Lady Barb poked her arm. “
Not
your fault,” she said. “And don’t you forget it.”

Emily said nothing as Lady Barb carefully severed the arm from the rest of her body, then broke it down into dust. The girl started to cry again, helplessly. Rudolf eyed Lady Barb for a long moment, then sat down and took the girl in his arms. Somehow, the girl found it more comforting than Lady Barb’s looming presence.

The castle shook again, very gently, as the wind battered against the damaged walls. “This place will have to be evacuated,” Lady Barb said, standing up. “Take your people and get them down to the town.”

Lady Easter nodded and started to issue orders to her guards. A long line of guards, servants and conscripted soldiers filed through the room, heading out. Emily rolled her eyes as several of the maids arrived, carrying a stretcher, which they used to help carry the injured girl out of the castle. She prayed silently that the wind wouldn’t send them falling like ninepins before they reached safety, if there was any safety to be had in the town. The storm was only getting stronger.

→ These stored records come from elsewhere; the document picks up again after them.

/-- ★ **THE RESOLVENT AS A LINEAR MAP** (def-free packaging): on a finite-dimensional `E`, for every real `t ≥ 0` there is a LINEAR `R : E →ₗ E` with `R f + t·D⋆D(R f) = f` for all `f`
(`R := (1 + tD⋆D)⁻¹` via `LinearEquiv.ofInjectiveEndo`). [cite: Balaban1985BackgroundPropagators, (3.23) p.394] -/
theorem exists_resolvent_linear [FiniteDimensional ℂ E] (hadj : ∀ (x : B) (y : E), ⟪Ds x, y⟫_ℂ = ⟪x, D y⟫_ℂ) {t : ℝ} (ht : 0 ≤ t) :
    ∃ R : E →ₗ[ℂ] E, ∀ f : E, R f + (t : ℂ) • Ds (D (R f)) = f := by
  set Φ : E →ₗ[ℂ] E := LinearMap.id + (t : ℂ) • (Ds ∘ₗ D) with hΦ
  have hΦapp : ∀ g : E, Φ g = g + (t : ℂ) • Ds (D g) := fun g => rfl
  have hinj : Function.Injective Φ := by
    rw [← LinearMap.ker_eq_bot, LinearMap.ker_eq_bot']
    intro g hg
    have h1 : RCLike.re ⟪Φ g, g⟫_ℂ = ‖g‖ ^ 2 + t * ‖D g‖ ^ 2 := by rw [hΦapp]; exact re_inner_resolvent D Ds hadj t g
    rw [hg, inner_zero_left, map_zero] at h1
    have h2 : ‖g‖ ^ 2 = 0 := by nlinarith [sq_nonneg ‖g‖, mul_nonneg ht (sq_nonneg ‖D g‖)]
    exact norm_eq_zero.1 ((pow_eq_zero_iff two_ne_zero).1 h2)
  refine ⟨((LinearEquiv.ofInjectiveEndo Φ hinj).symm : E →ₗ[ℂ] E), fun f => ?_⟩
  have h3 : Φ ((LinearEquiv.ofInjectiveEndo Φ hinj).symm f) = f := by
    rw [← LinearEquiv.coe_ofInjectiveEndo Φ hinj, LinearEquiv.apply_symm_apply]
  rw [hΦapp] at h3
  exact h3

/-- **`‖g + tD⋆Dg‖² = ‖g‖² + 2t‖Dg‖² + t²‖D⋆Dg‖²`** (`t` real). [cite: Balaban1985BackgroundPropagators, (3.23) p.394] -/
theorem norm_sq_eq_of_resolvent (hadj : ∀ (x : B) (y : E), ⟪Ds x, y⟫_ℂ = ⟪x, D y⟫_ℂ) (t : ℝ) (g : E) :
    ‖g + (t : ℂ) • Ds (D g)‖ ^ 2 = ‖g‖ ^ 2 + 2 * t * ‖D g‖ ^ 2 + t ^ 2 * ‖Ds (D g)‖ ^ 2 := by
  rw [norm_add_sq (𝕜 := ℂ), inner_smul_right, inner_DsD_eq D Ds hadj, norm_smul, Complex.norm_real, Real.norm_eq_abs, mul_pow, sq_abs]
  have : RCLike.re ((t : ℂ) * (((‖D g‖ ^ 2 : ℝ)) : ℂ)) = t * ‖D g‖ ^ 2 := by
    rw [← Complex.ofReal_mul]; exact Complex.ofReal_re _
  rw [this]; ring

/-- **`‖D(g + tD⋆Dg)‖² = ‖Dg‖² + 2t‖D⋆Dg‖² + t²‖D(D⋆Dg)‖²`** (`t` real; `⟪Dg, D(D⋆Dg)⟫ = ‖D⋆Dg‖²`). [cite: Balaban1985BackgroundPropagators, (3.8) p.392, (3.23) p.394] -/
theorem norm_D_sq_eq_of_resolvent (hadj : ∀ (x : B) (y : E), ⟪Ds x, y⟫_ℂ = ⟪x, D y⟫_ℂ) (t : ℝ) (g : E) :
    ‖D (g + (t : ℂ) • Ds (D g))‖ ^ 2 = ‖D g‖ ^ 2 + 2 * t * ‖Ds (D g)‖ ^ 2 + t ^ 2 * ‖D (Ds (D g))‖ ^ 2 := by
  have h1 : ⟪D g, D (Ds (D g))⟫_ℂ = ((‖Ds (D g)‖ ^ 2 : ℝ) : ℂ) := by
    rw [← hadj, inner_self_eq_norm_sq_to_K]; norm_cast
  rw [map_add, map_smul, norm_add_sq (𝕜 := ℂ), inner_smul_right, h1, norm_smul, Complex.norm_real, Real.norm_eq_abs, mul_pow, sq_abs]
  have : RCLike.re ((t : ℂ) * (((‖Ds (D g)‖ ^ 2 : ℝ)) : ℂ)) = t * ‖Ds (D g)‖ ^ 2 := by
    rw [← Complex.ofReal_mul]; exact Complex.ofReal_re _
  rw [this]; ring

/-- ★★ **THE RESOLVENT ROWS.**  If `g + t·D⋆Dg = f` with `t > 0`, then `‖g‖ ≤ ‖f‖`, `‖Dg‖ ≤ ‖Df‖`, `2t‖D⋆Dg‖² ≤ ‖Df‖²`, `‖f − g‖² ≤ (t∕2)‖Df‖²`, `‖D(f − g)‖ ≤ ‖Df‖`
(from the two expansions). [cite: Balaban1985BackgroundPropagators, (3.8) p.392, (3.23) p.394, (3.115) p.418] -/
theorem resolvent_rows (hadj : ∀ (x : B) (y : E), ⟪Ds x, y⟫_ℂ = ⟪x, D y⟫_ℂ) {t : ℝ} (ht : 0 < t) {f g : E} (hfg : g + (t : ℂ) • Ds (D g) = f) :
    ‖g‖ ≤ ‖f‖ ∧ ‖D g‖ ≤ ‖D f‖ ∧ 2 * t * ‖Ds (D g)‖ ^ 2 ≤ ‖D f‖ ^ 2 ∧ ‖f - g‖ ^ 2 ≤ t / 2 * ‖D f‖ ^ 2 ∧ ‖D (f - g)‖ ≤ ‖D f‖ := by
  have e0 := norm_sq_eq_of_resolvent D Ds hadj t g
  have e1 := norm_D_sq_eq_of_resolvent D Ds hadj t g
  rw [hfg] at e0 e1
  have hA : 0 ≤ ‖D g‖ ^ 2 := sq_nonneg _
  have hB : 0 ≤ ‖Ds (D g)‖ ^ 2 := sq_nonneg _
  have hC : 0 ≤ ‖D (Ds (D g))‖ ^ 2 := sq_nonneg _
  have hfg' : f - g = (t : ℂ) • Ds (D g) := by rw [← hfg]; abel
  have hnt : ‖(t : ℂ) • Ds (D g)‖ ^ 2 = t ^ 2 * ‖Ds (D g)‖ ^ 2 := by
    rw [norm_smul, Complex.norm_real, Real.norm_eq_abs, mul_pow, sq_abs]
  have hntD : ‖D ((t : ℂ) • Ds (D g))‖ ^ 2 = t ^ 2 * ‖D (Ds (D g))‖ ^ 2 := by
    rw [map_smul, norm_smul, Complex.norm_real, Real.norm_eq_abs, mul_pow, sq_abs]
  refine ⟨?_, ?_, ?_, ?_, ?_⟩
  · exact le_of_sq_le_sq_aux (norm_nonneg _) (by nlinarith)
  · exact le_of_sq_le_sq_aux (norm_nonneg _) (by nlinarith)
  · nlinarith
  · rw [hfg', hnt]; nlinarith
  · refine le_of_sq_le_sq_aux (norm_nonneg _) ?_
    rw [hfg', hntD]; nlinarith

end Abstract

/-! ## §2 At the member: `(1 + tΔ^η_{U₀})⁻¹` -/

variable (F : T3Family) {n K : ℕ} {c₀ : ℝ} [Fact (0 < c₀)]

Could it be Mother Holly’s work? Weather manipulation was possible, but the books at Whitehall hadn’t gone into detail about how it was actually done. Emily had a feeling that large-scale manipulation would require more than one magician, perhaps using a ritual like Lady Barb had shown her, yet there was no way to be sure. Necromancers might not work together, but they had enough raw power not to need to work in groups.

She took a piece of bread and cold meat from one of the servants and chewed it quickly, realizing – for the first time – just how ravenous she’d become. Lady Barb didn’t press for them to move as they ate, suggesting that she was building up her strength, too. Once they finished eating, Lady Barb spoke briefly to Lady Easter, then motioned for Emily to follow her out of the castle. Rudolf started after them, but a sharp look from Lady Barb froze him in his tracks.

Outside, the wind was howling through the mountains, blowing rain into their faces. Both of the protective wards surrounding the castle had vanished, along with Mother Holly. Emily guessed that her burst of magic had shattered more than just the walls protecting the castle.

She cast a night vision spell, then found where she’d hidden the book and dug it up for Lady Barb. The older woman inspected it carefully, then swore for several minutes. Emily listened, silently committing several of the words to memory. Lady Barb had an impressive vocabulary.

“This shouldn’t even be here,” Lady Barb muttered, when she had finished swearing. “How did a hedge witch get her hands on
this
?”

Emily looked at her, silently casting protective wards to keep the rain from touching the book – or themselves. “Do you recognize it?”

Lady Barb hesitated, then made a visible decision to talk. “It doesn’t have a name,” she said, finally. “Most students of grimoires call it nothing more than
Malice
. The book doesn’t just list hundreds of very unpleasant spells, it affects the mind of whoever tries to use the more complex hexes and curses. There are only five copies, as far as I know, and all five are under tight security. No one knew there was a sixth.”

Emily swallowed as another possibility occurred to her. One could be missing and no one knew it. “What are you going to do with this copy?”

“I should be asking you,” Lady Barb said. She passed the book back to Emily, who took it in surprise. “You captured the book.”

“Oh,” Emily said. “But I stole it.”

Lady Barb shrugged. “I don’t think the magician who crafted the book gave a hoot about stealing,” she said. “All that matters is that you took possession of it. The magic woven into the book probably sees you as its owner now. If I tried to take it, the results might be unpleasant.”